Therefore, the decoding apparatus 30 continuously outputs the PCM
data based on the first encoded bit stream at a normal volume.
[0072] When there is a sound switch instruction from the user, the
process proceeds to step S2. In step S2, the selection unit 33
determines the switch boundary position of the sound. For example,
the selection unit 33 determines the switch boundary position of
the sound at a position after a predetermined number of frames from
the reception of the sound switch instruction. However, the
selection unit 33 may determine the switch boundary position on the
basis of an optimal switch position flag included in the encoded
bit stream (described in detail later).
[0073] In this case, it is assumed that the switch boundary
position is set between Frame #2 and Frame #3 as depicted in FIG.
5.
[0074] Subsequently, in step S3, the selection unit 33 maintains
the current selection until the selection unit 33 outputs the
quantization data corresponding to the frame just before the
determined switch boundary position to the decoding processing unit
34. Therefore, the selection unit 33 outputs the quantization data
from the decoding unit 32-1 to the later stage.

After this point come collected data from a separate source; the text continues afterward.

import Literature.AlgebraicGeometry.Modules.PullbackAffineChart
import Literature.AlgebraicGeometry.Modules.AffineLocalizingClosure
import Literature.AlgebraicGeometry.Modules.IsoOfSectionsOnBasis
import Literature.AlgebraicGeometry.KTheory.PullbackVectorBundle
import Mathlib.AlgebraicGeometry.Morphisms.Flat
import Mathlib.RingTheory.Flat.Basic
import HarnessLib

/-!
# Flat pull-back is exact on quasi-coherent modules: `f` flat ⇒ `f^*` preserves monomorphisms

Görtz–Wedhorn, *Algebraic Geometry I* (2nd ed.), §(7.18), the statement after Remark 7.39 with
(7.18.1): "if `𝓕` is flat over `Y`, then the functor `𝒢 ↦ f^*𝒢 ⊗_{𝒪_X} 𝓕` is exact" — for `𝓕 = 𝒪_X`
(Definition 7.38 (3): `f` is flat iff `𝒪_X` is flat over `Y`): **for a FLAT morphism of schemes
`f : X → Y` the inverse-image functor `f^*` is EXACT**; here on quasi-coherent `𝒪_Y`-modules
(Hartshorne III §9, p. 254, for the definition of flatness via stalks). Since `f^*`
(Mathlib's `Scheme.Modules.pullback f`, an abstract left adjoint) is right exact for every `f`, the
content is: **`f^*` carries monomorphisms `ι : M' ↪ M` of quasi-coherent modules to monomorphisms.**

We prove this for Mathlib's `AlgebraicGeometry.Flat f` and the tree's AFFINE-LOCALIZING modules
(`Modules/AffineLocalizing`; quasi-coherent ⇒ affine-localizing, `IsAffineLocalizing.of_isQuasicoherent`),
by the affine-local proof on the charts of `Modules/PullbackAffineChart` (Görtz–Wedhorn I
Prop. 7.24 (2), Remark 7.39): for affine opens `U ⊆ X`, `V ⊆ Y` with `f(U) ⊆ V`, the sections `Γ(U, f^*M)` are
`Γ(U, 𝒪_X) ⊗_{Γ(V, 𝒪_Y)} Γ(V, M)` (`chartSectionsEquiv`), NATURALLY in `M`
(`app_pullback_map_chartSectionsEquiv`: under the chart, `(f^*ι)|_U` is `𝟙 ⊗ ι|_V`); `Γ(U, 𝒪_X)` is a
flat `Γ(V, 𝒪_Y)`-algebra (Remark 7.39; `Flat` is the affine-local property of `RingHom.Flat`, Mathlib
`HasRingHomProperty.appLE`), so `𝟙 ⊗ ι|_V` is injective (`Module.Flat.lTensor_preserves_injective_linearMap`);
such `U` form a basis of `X`, and a morphism of `𝒪_X`-modules injective on the sections over a basis
is a monomorphism (`Modules/IsoOfSectionsOnBasis`; affine opens form a basis, Prop. 3.2 (2)).

* `restrictTopMap`, `chartTensorMap` — the maps `Γ(V, M') → Γ(V, M)` and
  `Γ(U) ⊗ Γ(V, M') → Γ(U) ⊗ Γ(V, M)` induced by `ι` on the chart modules;
* `pullback_map_app_unitSectionLE` — `(f^*ι)(η(m)|_U) = η(ι m)|_U` (naturality of the unit);
* `app_pullback_map_chartSectionsEquiv` — the chart square;
* `chartTensorMap_injective` — flatness;
* **`pullback_map_app_injective_of_flat`**, **`mono_pullback_map_of_flat`** — the theorem;
* **`shortExact_map_pullback_of_flat`** — `f^*` carries short exact sequences
  `0 → M' → M → M'' → 0` with `M'`, `M` affine-localizing to short exact sequences (right exactness is
  the tree's `KTheory.exact_map_pullback_and_epi`).

Everything is proved; no named facts. Written for the cell `pub-hodge-ring2` (route №4, crux
stmt-HodgeConjecture-26512, node «IsogenyDerivedAdjointPair», block (Q1c) «`g` flat ⇒ `g^*` exact on
QCoh»; seat core-w2). Not here (absent from Mathlib and the tree, not needed by that block): exactness of
`f^*` on ALL `𝒪_Y`-modules, which is the stalk formula `(f^*M)_x = M_{f(x)} ⊗_{𝒪_{Y,f(x)}} 𝒪_{X,x}`.

## References

* U. Görtz, T. Wedhorn, *Algebraic Geometry I: Schemes*, 2nd ed., Springer Spektrum (2020): Prop. 3.2 (2),
  Prop. 7.24 (2), Def. 7.38, Rem. 7.39 and (7.18.1) — read in the held copy
  `book:gortz2020-algebraic-geometry-i-schemes-2nd-ed` (text chunks p0088, p0231, p0240–p0241).
  [GortzWedhorn2020]
* R. Hartshorne, *Algebraic Geometry*, GTM 52 (1977), III §9 p. 254 (flatness), II Prop. 5.2 (e)
  (p. 110: `f^*(M~) = (M ⊗_A B)~`). [Hartshorne1977]
-/

noncomputable section

-- `TopCat.Presheaf`/`Scheme.Modules` are not reducible (as in Mathlib's `AlgebraicGeometry/Modules`).
set_option backward.isDefEq.respectTransparency false

open CategoryTheory AlgebraicGeometry Limits TopologicalSpace Opposite TensorProduct
open scoped ChangeOfRings

universe u

namespace Literature.AlgebraicGeometry.Modules

open Literature.AlgebraicGeometry.Motives Literature.AlgebraicGeometry.KTheory

variable {X Y : Scheme.{u}} (f : X ⟶ Y)

/-! ### The maps induced by `ι : M' → M` on the chart modules -/

section Chart

variable {M' M : Y.Modules} (ι : M' ⟶ M) {V : Y.Opens} (hV : IsAffineOpen V)
  {U : X.Opens} (hU : IsAffineOpen U) (i : U ≤ f ⁻¹ᵁ V)

/-- The `Γ(V, 𝒪_Y)`-linear map `Γ(V, M') → Γ(V, M)` of sections of `ι` on the chart modules
`restrictTop` (functoriality of `M ↦ M|_{Spec Γ(V)}` and of Mathlib's `modulesSpecToSheaf`). [folklore] -/
def restrictTopMap : restrictTop M' hV ⟶ restrictTop M hV :=
  (modulesSpecToSheaf.map ((Scheme.Modules.restrictFunctor hV.fromSpec).map ι)).1.app (op ⊤)

/-- `restrictTopMap ι` is `ι` on the sections over `Spec Γ(V) → V`. [folklore] -/
private theorem restrictTopMap_apply' (x : restrictTop M' hV) :
    restrictTopMap ι hV x = ι.app (hV.fromSpec ''ᵁ ⊤) x :=
  rfl

/-- `restrictTopMap ι` sends (the transport of) `m ∈ Γ(V, M')` to (the transport of) `ι m` (the chart
modules are functorial in `M`). [cite: GortzWedhorn2020, Prop. 7.24 (2)] -/
theorem restrictTopMap_apply (m : Γ(M', V)) :
    restrictTopMap ι hV (appTopRestrictFromSpecEquiv M' hV m) =
      appTopRestrictFromSpecEquiv M hV (ι.app V m) := by
  rw [restrictTopMap_apply']
  exact Scheme.Modules.Hom.app_map_apply ι (eqToHom (fromSpec_image_top hV)) m

/-- `restrictTopMap ι` is injective for a monomorphism `ι`. [folklore] -/
private theorem restrictTopMap_injective [Mono ι] : Function.Injective (restrictTopMap ι hV) := by
  intro x y h
  rw [restrictTopMap_apply', restrictTopMap_apply'] at h
  exact app_injective_of_mono ι _ h

/-- The map `Γ(U) ⊗_{Γ(V)} Γ(V, M') → Γ(U) ⊗_{Γ(V)} Γ(V, M)`, `c ⊗ m ↦ c ⊗ ι m`, of the chart
modules `chartTensor` (Mathlib's extension of scalars applied to `restrictTopMap ι`). [folklore] -/
abbrev chartTensorMap : chartTensor f M' hV i ⟶ chartTensor f M hV i :=
  (ModuleCat.extendScalars.{u, u, u} (chartHom f i).hom).map (restrictTopMap ι hV)

/-- `chartTensorMap` on pure tensors. [folklore] -/
private theorem chartTensorMap_tmul (c : Γ(X, U)) (p : restrictTop M' hV) :
    chartTensorMap f ι hV i (c ⊗ₜ[Γ(Y, V), (chartHom f i).hom] p) =
      c ⊗ₜ[Γ(Y, V), (chartHom f i).hom] restrictTopMap ι hV p :=
  rfl

/-- **Naturality of the pulled-back sections**: `(f^*ι)(η(m)|_U) = η(ι m)|_U` (naturality of the unit
of `f^* ⊣ f_*`). [cite: Hartshorne1977, II §5 p. 110 (`f^* ⊣ f_*`)] -/
theorem pullback_map_app_unitSectionLE (m : Γ(M', V)) :
    ((Scheme.Modules.pullback f).map ι).app U (unitSectionLE f M' i m) =
      unitSectionLE f M i (ι.app V m) := by
  rw [unitSectionLE, unitSectionLE, Scheme.Modules.Hom.app_map_apply, pullback_map_app_unitSection]

/-- `chartSectionsEquiv (c ⊗ m) = c · η(m)|_U`. [cite: GortzWedhorn2020, Prop. 7.24 (2) (proof)] -/
theorem chartSectionsEquiv_tmul (hM : IsAffineLocalizing M) (c : Γ(X, U)) (m : Γ(M, V)) :
    chartSectionsEquiv f M hV hU i hM (c ⊗ₜ[Γ(Y, V), (chartHom f i).hom] (appTopRestrictFromSpecEquiv M hV m)) =
      c • unitSectionLE f M i m := by
  have h1 : (c ⊗ₜ[Γ(Y, V), (chartHom f i).hom] (appTopRestrictFromSpecEquiv M hV m) : chartTensor f M hV i) =
      c • ((1 : Γ(X, U)) ⊗ₜ[Γ(Y, V), (chartHom f i).hom] (appTopRestrictFromSpecEquiv M hV m) :
        chartTensor f M hV i) := by
    refine ((ModuleCat.ExtendScalars.smul_tmul (M := restrictTop M hV) (chartHom f i).hom c 1
      (appTopRestrictFromSpecEquiv M hV m)).trans ?_).symm
    rw [mul_one]
  rw [h1, chartSectionsEquiv_smul, chartSectionsEquiv_one_tmul]

/-- **The chart square**: under `chartSectionsEquiv : Γ(U) ⊗_{Γ(V)} Γ(V, –) ≃ Γ(U, f^*–)` the map
`(f^*ι)|_U` is `𝟙 ⊗ ι|_V` (both are `Γ(U)`-linear and agree on `1 ⊗ m ↦ η(m)|_U`).
[cite: GortzWedhorn2020, Prop. 7.24 (2)] -/
theorem app_pullback_map_chartSectionsEquiv (hM' : IsAffineLocalizing M') (hM : IsAffineLocalizing M)
    (q : chartTensor f M' hV i) :
    ((Scheme.Modules.pullback f).map ι).app U (chartSectionsEquiv f M' hV hU i hM' q) =
      chartSectionsEquiv f M hV hU i hM (chartTensorMap f ι hV i q) := by
  induction q using TensorProduct.induction_on with
  | zero => rw [map_zero, map_zero, map_zero, map_zero]
  | tmul c p =>
    obtain ⟨m, rfl⟩ := (appTopRestrictFromSpecEquiv M' hV).surjective p
    rw [chartTensorMap_tmul, restrictTopMap_apply, chartSectionsEquiv_tmul, chartSectionsEquiv_tmul,
      Scheme.Modules.Hom.app_smul, pullback_map_app_unitSectionLE]
  | add q q' hq hq' => rw [map_add, map_add, hq, hq', map_add, map_add]

include hV hU in
/-- **The chart ring map `Γ(V, 𝒪_Y) → Γ(U, 𝒪_X)` of a flat morphism is flat** (`Flat` is the
affine-local property of `RingHom.Flat`; GW I Rem. 7.39: `Spec B → Spec A` is flat iff `B` is a flat
`A`-module). [cite: GortzWedhorn2020, Rem. 7.39] -/
theorem flat_chartHom [Flat f] : (chartHom f i).hom.Flat :=
  HasRingHomProperty.appLE @Flat f ‹Flat f› ⟨V, hV⟩ ⟨U, hU⟩ i

include hU in
/-- For `f` flat and `ι` a monomorphism, `𝟙 ⊗ ι|_V : Γ(U) ⊗ Γ(V, M') → Γ(U) ⊗ Γ(V, M)` is
injective. [cite: GortzWedhorn2020, (7.18.1) after Rem. 7.39] -/
theorem chartTensorMap_injective [Flat f] [Mono ι] :
    Function.Injective (chartTensorMap f ι hV i) := by
  letI : Algebra Γ(Y, V) Γ(X, U) := ((algebraMap Γ(X, U) Γ(X, U)).comp (chartHom f i).hom).toAlgebra
  haveI : Module.Flat Γ(Y, V) Γ(X, U) := flat_chartHom f hV hU i
  exact Module.Flat.lTensor_preserves_injective_linearMap (M := Γ(X, U))
    (restrictTopMap ι hV).hom (restrictTopMap_injective ι hV)

include hV hU i in
/-- **`(f^*ι)|_U` is injective** for `f` flat, `ι : M' ↪ M` a monomorphism of affine-localizing
modules, and affine `U ⊆ f⁻¹V`, `V` affine. [cite: GortzWedhorn2020, (7.18.1) after Rem. 7.39 with Prop. 7.24 (2)] -/
theorem pullback_map_app_injective_of_flat [Flat f] [Mono ι] (hM' : IsAffineLocalizing M')
    (hM : IsAffineLocalizing M) :
    Function.Injective (((Scheme.Modules.pullback f).map ι).app U) := by
  intro s t hst
  obtain ⟨q, rfl⟩ := (chartSectionsEquiv f M' hV hU i hM').surjective s
  obtain ⟨q', rfl⟩ := (chartSectionsEquiv f M' hV hU i hM').surjective t
  rw [app_pullback_map_chartSectionsEquiv f ι hV hU i hM' hM,
    app_pullback_map_chartSectionsEquiv f ι hV hU i hM' hM] at hst
  rw [chartTensorMap_injective f ι hV hU i ((chartSectionsEquiv f M hV hU i hM).injective hst)]

end Chart

/-! ### `f^*` preserves monomorphisms of affine-localizing modules -/

/-- The affine opens of `X` mapping into an affine open of `Y` form a basis of `X` (affine opens form
a basis of `Y` and of every open of `X`). [cite: GortzWedhorn2020, Prop. 3.2 (affine open subschemes form a basis)] -/
theorem isBasis_affineOpens_le_preimage :
    Opens.IsBasis {U : X.Opens | IsAffineOpen U ∧ ∃ V : Y.Opens, IsAffineOpen V ∧ U ≤ f ⁻¹ᵁ V} := by
  rw [Opens.isBasis_iff_nbhd]
  intro W x hx
  obtain ⟨V, hV, hxV, -⟩ := (Opens.isBasis_iff_nbhd.mp Y.isBasis_affineOpens)
    (show f.base x ∈ (⊤ : Y.Opens) from trivial)
  obtain ⟨U, hU, hxU, hUW⟩ := (Opens.isBasis_iff_nbhd.mp X.isBasis_affineOpens)
    (show x ∈ W ⊓ f ⁻¹ᵁ V from ⟨hx, hxV⟩)
  exact ⟨U, ⟨hU, V, hV, hUW.trans inf_le_right⟩, hxU, hUW.trans inf_le_left⟩

/-- **Flat pull-back preserves monomorphisms of quasi-coherent (affine-localizing) modules**: for
`f : X → Y` flat and `ι : M' ↪ M` a monomorphism of affine-localizing `𝒪_Y`-modules, `f^*ι` is a
monomorphism. [cite: GortzWedhorn2020, (7.18.1) after Rem. 7.39 (`𝓕 = 𝒪_X`)]
[cite: Hartshorne1977, III §9 p. 254 with II Prop. 5.2 (e)] -/
theorem mono_pullback_map_of_flat [Flat f] {M' M : Y.Modules} (hM' : IsAffineLocalizing M')
    (hM : IsAffineLocalizing M) (ι : M' ⟶ M) [Mono ι] :
    Mono ((Scheme.Modules.pullback f).map ι) :=
  mono_of_injective_on_basis _ (isBasis_affineOpens_le_preimage f) fun U hU => by
    obtain ⟨hU, V, hV, i⟩ := hU
    exact pullback_map_app_injective_of_flat f ι hV hU i hM' hM

/-- **Flat pull-back is exact on short exact sequences of quasi-coherent (affine-localizing)
modules**: for `f` flat and `0 → M' → M → M'' → 0` short exact with `M'`, `M` affine-localizing,
`0 → f^*M' → f^*M → f^*M'' → 0` is short exact. [cite: GortzWedhorn2020, (7.18.1) after Rem. 7.39 (`𝓕 = 𝒪_X`)]
[cite: Hartshorne1977, III §9 p. 254 with II Prop. 5.2 (e)] -/
theorem shortExact_map_pullback_of_flat [Flat f] {S : ShortComplex Y.Modules} (hS : S.ShortExact)
    (h₁ : IsAffineLocalizing S.X₁) (h₂ : IsAffineLocalizing S.X₂) :
    (S.map (Scheme.Modules.pullback f)).ShortExact := by
  obtain ⟨hex, hepi⟩ := exact_map_pullback_and_epi f hS
  haveI : Epi (S.map (Scheme.Modules.pullback f)).g := hepi
  haveI : Mono S.f := hS.mono_f
  haveI : Mono (S.map (Scheme.Modules.pullback f)).f := mono_pullback_map_of_flat f h₁ h₂ S.f
  exact { exact := hex }

/-- The same for `M'`, `M` quasi-coherent in Mathlib's sense (`SheafOfModules.IsQuasicoherent`).
[cite: GortzWedhorn2020, (7.18.1) after Rem. 7.39 (`𝓕 = 𝒪_X`)] -/
theorem shortExact_map_pullback_of_flat_of_isQuasicoherent [Flat f] {S : ShortComplex Y.Modules}
    (hS : S.ShortExact) [S.X₁.IsQuasicoherent] [S.X₂.IsQuasicoherent] :
    (S.map (Scheme.Modules.pullback f)).ShortExact :=
  shortExact_map_pullback_of_flat f hS (IsAffineLocalizing.of_isQuasicoherent _)
    (IsAffineLocalizing.of_isQuasicoherent _)

end Literature.AlgebraicGeometry.Modules

end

[0075] In step S4, the inverse quantization unit 35 of the decoding
processing unit 34 performs inverse quantization of the
quantization data based on the first encoded bit stream and outputs
the MDCT data obtained as a result of the inverse quantization to
the IMDCT unit 36. The IMDCT unit 36 applies IMDCT processing to
the data up to the MDCT data corresponding to the frame just before
the switch boundary position to thereby reconstruct the PCM data
corresponding to the source data before encoding and outputs the
PCM data to the fading processing unit 37.
[0076] In this case, although the data up to PCM1-1 corresponding
to Frame #1 can be completely reconstructed, the reconstruction of
PCM1-2 corresponding to Frame #2 is incomplete.
[0077] In step S5, the fading processing unit 37 applies the
fade-out process to the incomplete PCM data corresponding to the
frame (in this case, PCM1-2 corresponding to Frame #2) just before
the switch boundary position input from the decoding processing
unit 34 and outputs the PCM data to the later stage.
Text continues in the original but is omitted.